箇条書きや表などは,テキストを \begin{環境名} と \end{環境名} で囲み記述する。このような形式のものを環境と呼ぶ。環境名には,箇条書きや表などを指示する名前が入る。
以下はその環境名である。

  1. 箇条書き enumrate(番号付き),itemize(記号付き),description(表題付き)
  2. 左右中央寄せ flushleft, flushright, center
  3. 引用 quote
  4. 文字通りの出力 verbatim
  5. 表 tabular (詳細は以下)
    \begin{tabular}{列指定}
      表本体
    \end{tabular}

2.11.5 表

書式は
\begin{tabular}{列指定}
  表本体
\end{tabular}

セルの区切り
& でセルを区切る
\\(英語環境だとバックスラッシュ2つ) で改行
各項目(セル)内の位置
r, c, l で順に右・中央・左揃えを指定
縦線
| の入った位置で縦線を指定
横線
\hline で横線を指定

{r c c} : 3列で区切りの縦線はなし。セルの中では,順に右・中央・中央揃え
{|r|l|} : 2列で区切りの縦線あり。順に右・左揃え

演習

次の表を作成せよ。

用途 欧文  和文(横) 和文(縦) 和文(横 新)
論文・レポート article  jarticle tarticle jsarticle
長い報告書 report jreport treport -
book jbook tbook jsbook

第3章

ここでは,数式の書き方を学ぶ。数式は TeX がもっとも得意とする組版のひとつである。

3.1 概要

段落内の文中
\( と \),$ と $ または \begin{math} と \end{math} で囲む
一つの段落として
\[ と \] または \begin{displaymath} と \end{displaymath} で囲む
この場合,数式に番号は付かない
数式に番号を付ける場合
\begin{equation} と \end{equation} で囲む。
数式の参照は,\label と \ref を使う。
$\lim_{n \to \infty}
\sum_{k=1}^n \frac{1}{k^2}
= \frac{\pi^2}{6}$

\begin{displaymath}
\lim_{n \to \infty}
\sum_{k=1}^n \frac{1}{k^2}
= \frac{\pi^2}{6}
\end{displaymath}

\begin{equation}
\lim_{n \to \infty}
\sum_{k=1}^n \frac{1}{k^2}
= \frac{\pi^2}{6}
\end{equation}

から,上記の3つの違いを確かめられる。

(\infty:無限大記号)

数式中の空白・改行
数式中の空白文字や改行は無視される。

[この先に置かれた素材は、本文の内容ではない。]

import Summits.PneNP.PneNP.Theses.UniformStream
import Summits.PneNP.PneNP.Theorems.UniformStreamUniformMagnificationStubSpeedup
import Summits.PneNP.PneNP.Theorems.UniformStreamUniformMagnificationStubGoodProg
import Summits.PneNP.PneNP.Theorems.UniformStreamUniformMagnificationStubSeed
import Summits.PneNP.PneNP.Theorems.UniformStreamUniformMagnificationPadCoreC
import Summits.PneNP.PneNP.Theorems.UniformStreamUniformMagnificationStubSearchStream
import Summits.PneNP.PneNP.Theorems.UniformStreamUniformMagnificationStubPadAssembly
import Summits.PneNP.PneNP.Theorems.UniformStreamUniformMagnificationStubWrapperGlue
import Literature.Computability.Complexity.ClayProblemProofs

/-!
# Route UniformStream — crux `UniformMagnification` (stmt-PneNP-16047): McKay–Murray–Williams 2019, Thm. 1.3

`Summit.PneNP.PneNP.Theses.UniformStream.UniformMagnification`: if `¬ PneNP` then for every time-constructible
size function `s` there are `c` and ONE uniform one-pass streaming algorithm — a `StreamingAlgorithm` `A` with
three Mathlib `TM2` machines computing its init / update / accept maps, space AND steps `s(⌊log₂N⌋)^c + c` for
every input length `N` — deciding `MCSPSize s` (McKay–Murray–Williams, STOC 2019, Thm. 1.3 in the contrapositive,
typed in the tree's model; the upper-bound direction of hardness magnification for `MCSP[s]`).

## The proof (line `registered` of the crux, lead-reshaped; all pieces landed as `--supports` files and imported)

* `stub_goodProg` (`…StubGoodProg.lean`): circuits of size `≤ t` are certified by CLEAN PROGRAMS of the tree's
  circuit-evaluation machine (`CircEval.isClean`, `tabCount ≤ t ∧ t ≠ 0`, or a rotation code = a projection):
  soundness (`CircEval.exists_circuit_evalFn`), completeness with the length bound `(t+1)(8(n+t)+10)+2n`
  (`CircEval.progOf`), and decidability of goodness in `P`.
* `stub_searchStream` (`…StubSearchStream.lean`, helpers `…Variants160473–160475`): MMW's Algorithm 1 with block
  length 1 UNDER `NP ⊆ P`: a one-pass word compressor `(ι, δ, α)` for `MCSPSize s` with `ι, δ ∈ FP`, `α ∈ P`, whose
  state keeps a good program whose table extends the prefix read so far; the next program is found by the
  certificate search of Arora–Barak Thm. 2.18 (`exists_searchFn_of_NP_subset_P`) on the relation "good ∧ agrees with
  the current program on all earlier rows ∧ has the new bit at the current row", a `P ∩ coNP` relation that the
  collapse puts in `P`; correctness is the Myhill–Nerode argument; fixed-width fields make `δ` non-lengthening.
  (This replaces MMW's `Σ₃ᵖ`-oracle streaming algorithm of Thm. 1.2 followed by `P = NP ⇒ PH = P`: no oracle
  machine is programmed.)
* `stub_seed` (`…StubSeed.lean`): ONE machine writes the seed `⟨⟨tail (bin N), 1^{s ⌊log₂N⌋}⟩, bin N⟩` from `bin N`
  within `s(⌊log₂N⌋)^c + c` steps (the unary clock of `s`, `exists_unaryClock_of_timeConstructible`, under
  `mapFstAux`) — where time-constructibility is consumed.
* The MODEL STEP. The update machine reads `⟨st, b⟩` (length `2|st|+3`) and must halt within `S N ≥ |st|` steps for
  EVERY `N`, so it must run in time about `|st|`: `stub_speedup` (`…StubSpeedup.lean`) is the linear speed-up
  theorem for Mathlib `TM2` over `{0,1}` (every `TM2ComputableAux Bool Bool` runs `D` times faster up to
  `(|in|+|out|)/D + 3`, via `TM2Flat` and a `D`-unrolled flat-program compiler with multi-pop statements);
  `stub_padCore` (`…PadCoreC.lean`, helpers `…Variants160471/2`) and `stub_padAssembly` (`…StubPadAssembly.lean`)
  build LINEAR-TIME machines updating PADDED states `⟨st, 1ᵀ⟩`: a stack program parses the state, computes
  `⌊log₂(|st|+1)⌋`, `⌊log₂(T+1)⌋` by iterated halving and runs the compressor's `δ` (`mapFstAux (flagAux M_δ)`) only
  under the guard `k(⌊log₂(|st|+1)⌋+1) ≤ ⌊log₂(T+1)⌋`, which makes `δ`'s polynomial time linear in the padded length
  (junk or under-padded states get a short dead word, so the space bound holds for ALL states);
  `stub_wrapperGlue` (`…StubWrapperGlue.lean`) pads the initial state by `poly` ones (an `FP` map), speeds the padded
  machines up so that they halt within `|ST|/2 + 4 ≤ S N` steps, proves `HasSpace` and `Decides` (padded run =
  plain run paired with `1ᵀ`), and absorbs every polynomial bound into `c`.
* Here: `¬PneNP ⇒ NP ⊆ P` by the model bridges `P_bool_eq_holds`, `NP_bool_eq_holds`, and the composition.

References: D. M. McKay, C. D. Murray, R. R. Williams, *Weak lower bounds on resource-bounded compression imply
strong separations of complexity classes*, STOC 2019, Thm. 1.2–1.3, §4 (Algorithm 1), §5 [MckayMurrayWilliams2019];
S. Arora, B. Barak, *Computational Complexity* (2009), Thm. 2.18, Thm. 5.4, Claim 1.6, §1.3 [AroraBarakCC2009];
J. Hartmanis, R. E. Stearns, *On the computational complexity of algorithms*, Trans. AMS 117 (1965) (linear speed-up).
-/

namespace Summit.PneNP.PneNP.Cruxes.UniformMagnification.Birth

set_option linter.dupNamespace false -- `Summit.PneNP.PneNP.…`: summit = sub-problem (D-0017)

open _root_.Computability
open Literature.Computability.Complexity Literature.Computability.MetaComplexity

/-- `¬ PneNP` puts `NP` inside `P` in the prelude's classes (model bridges `P_bool_eq_holds`, `NP_bool_eq_holds`:
the summit statement is phrased over `PNPWave0.P/NP`). [cite: AroraBarakCC2009, Thm. 5.4] -/
theorem NP_subset_P_of_not_pneNP (hnp : ¬ _root_.PneNP) : Nondeterministic.NP ⊆ Classes.P := by
  have hP : PNPWave0.P Bool = Classes.P := P_bool_eq_holds
  have hNP : PNPWave0.NP Bool = Nondeterministic.NP := NP_bool_eq_holds
  by_contra hcon
  obtain ⟨L, hL, hLP⟩ := Set.not_subset.1 hcon
  apply hnp
  show ∃ L : Language Bool, L ∈ PNPWave0.NP Bool ∧ L ∉ PNPWave0.P Bool
  exact ⟨L, by rw [hNP]; exact hL, by rw [hP]; exact hLP⟩

end Summit.PneNP.PneNP.Cruxes.UniformMagnification.Birth

namespace Summit.PneNP.PneNP.Theorems

set_option linter.dupNamespace false -- `Summit.PneNP.PneNP.…`: summit = sub-problem (D-0017)

open _root_.Computability
open Literature.Computability.Complexity Literature.Computability.MetaComplexity
open Summit.PneNP.PneNP.Cruxes.UniformMagnification.Birth

/-- **Crux `UniformMagnification` of route UniformStream (stmt-PneNP-16047) — McKay–Murray–Williams 2019, Thm. 1.3,
typed in the tree's model.** If `¬ PneNP` then for every time-constructible `s` some `c` and ONE uniform one-pass
streaming algorithm (init / update / accept `TM2` machines within `s(⌊log₂N⌋)^c + c` space and steps) decide
`MCSPSize s`. Proof: `¬PneNP ⇒ NP ⊆ P` (`NP_subset_P_of_not_pneNP`); the search compressor of `stub_searchStream`
(fed with `stub_goodProg`); the model step `stub_wrapperGlue` fed with the linear speed-up `stub_speedup`, the
padded machines `stub_padAssembly stub_padCore`, and the seed machine `stub_seed`.
[cite: MckayMurrayWilliams2019, Thm. 1.3 (and Thm. 1.2, §4 Algorithm 1, §5)] -/
theorem uniformStream_uniformMagnification_proof :
    Summit.PneNP.PneNP.Theses.UniformStream.UniformMagnification := by
  intro hnp s hs
  have hNP : Nondeterministic.NP ⊆ Classes.P := NP_subset_P_of_not_pneNP hnp
  obtain ⟨ι, δ, α, hι, hδ, hα, hdec, hinit, hupd⟩ :=
    stub_searchStream stub_goodProg.1 stub_goodProg.2.1 stub_goodProg.2.2 s hs.1 hNP
  exact stub_wrapperGlue stub_speedup (stub_padAssembly stub_padCore) s hs.1 (MCSPSize s) ι δ α hdec hinit hupd
    hι hδ hα (stub_seed s hs)

end Summit.PneNP.PneNP.Theorems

空白を入れるには,\,,\quad,\qquad などを使用。
空行
許されない
通常の文字
変数として表示される
演習

上の例の3つの式の違いを確認せよ。

3.3 数式の書き方

ギリシャ文字
\alpha,\beta,\gamma,大文字は,\Gamma,\Delta など。
上付きと下付き
^ と _
平方根
\sqrt[・]
ベクトル
\vec,\overrightarrow,\overleftarrow
分数
\fraq{...}{...}
積分記号
\int
積分区間を表示する場合は,\int_{...}^{...}
amsmath パッケージを使用すると,重積分 \iint や \iiint も使える。
総和記号
\sum
開始の条件と終了値を指定する場合は,\sum_{...}^{...}
積記号
\prod
開始の条件と終了値を指定する場合は,\prod_{...}^{...}
括弧
( を直接使うほか,\{ や \| など。
数式の高さに合わせた調整を行うには,\left を開き括弧の前に,\right を閉じ括弧の前に付ける。
三点リーダ
\ldots, \cdots, \vdots, \ddots

3.4 数式モードにおけるスペースの制御

\,(円とコンマ),\:(円とコロン),\;(円とセミコロン),\ (円とスペース),\quad,\qquad の順にスペースが広くなる。\quad は全角の M と同じ幅となる。
逆につめる場合は \! を使用する。

その他,数式の中でローマン体を使用する場合には,\mathrm{} を使用する

3.5 数式を垂直方向に揃える

行列
行列には大きな括弧と array 環境を使う。array 環境は表と同様に指定をする。
複数行の数式
eqnarray, eqnarray*(数式番号が付かない) 環境を使用する。
位置は {rcl} で固定されている。つまり,順に右揃え,中央揃え,左揃えとなる。
1つの式を複数行に書く場合も使用できる。
その他
equation など他の数式環境の中で使える split 環境もある。& で位置揃えをするのは同じ。
また eqnarray は不完全であるので,amsmath パッケージには align 環境がある。align 環境では,下の例のように & は等号の前に付ける。

\begin{align}
  f(x) & = \cos x \\
  f'(x) & = -\sin x \\
  \int_{0}^{x} f(y)dy & = \sin x
\end{align}

その他

これらの他に,AMSLaTeX を使った数式の例は,AMSLaTeX に付属の testmath.textestmath.pdf というファイルを参照のこと。

演習

サンプル文書に書いてある数式を作成せよ。(図については次の章で説明するので,不要)

第4章

bmpファイルの挿入

\includegraphics[オプション]{ファイル名}

dviout for Windows では bmp 形式の画像ファイルを挿入できる。以下の作業をして,画像を取り込んでみる。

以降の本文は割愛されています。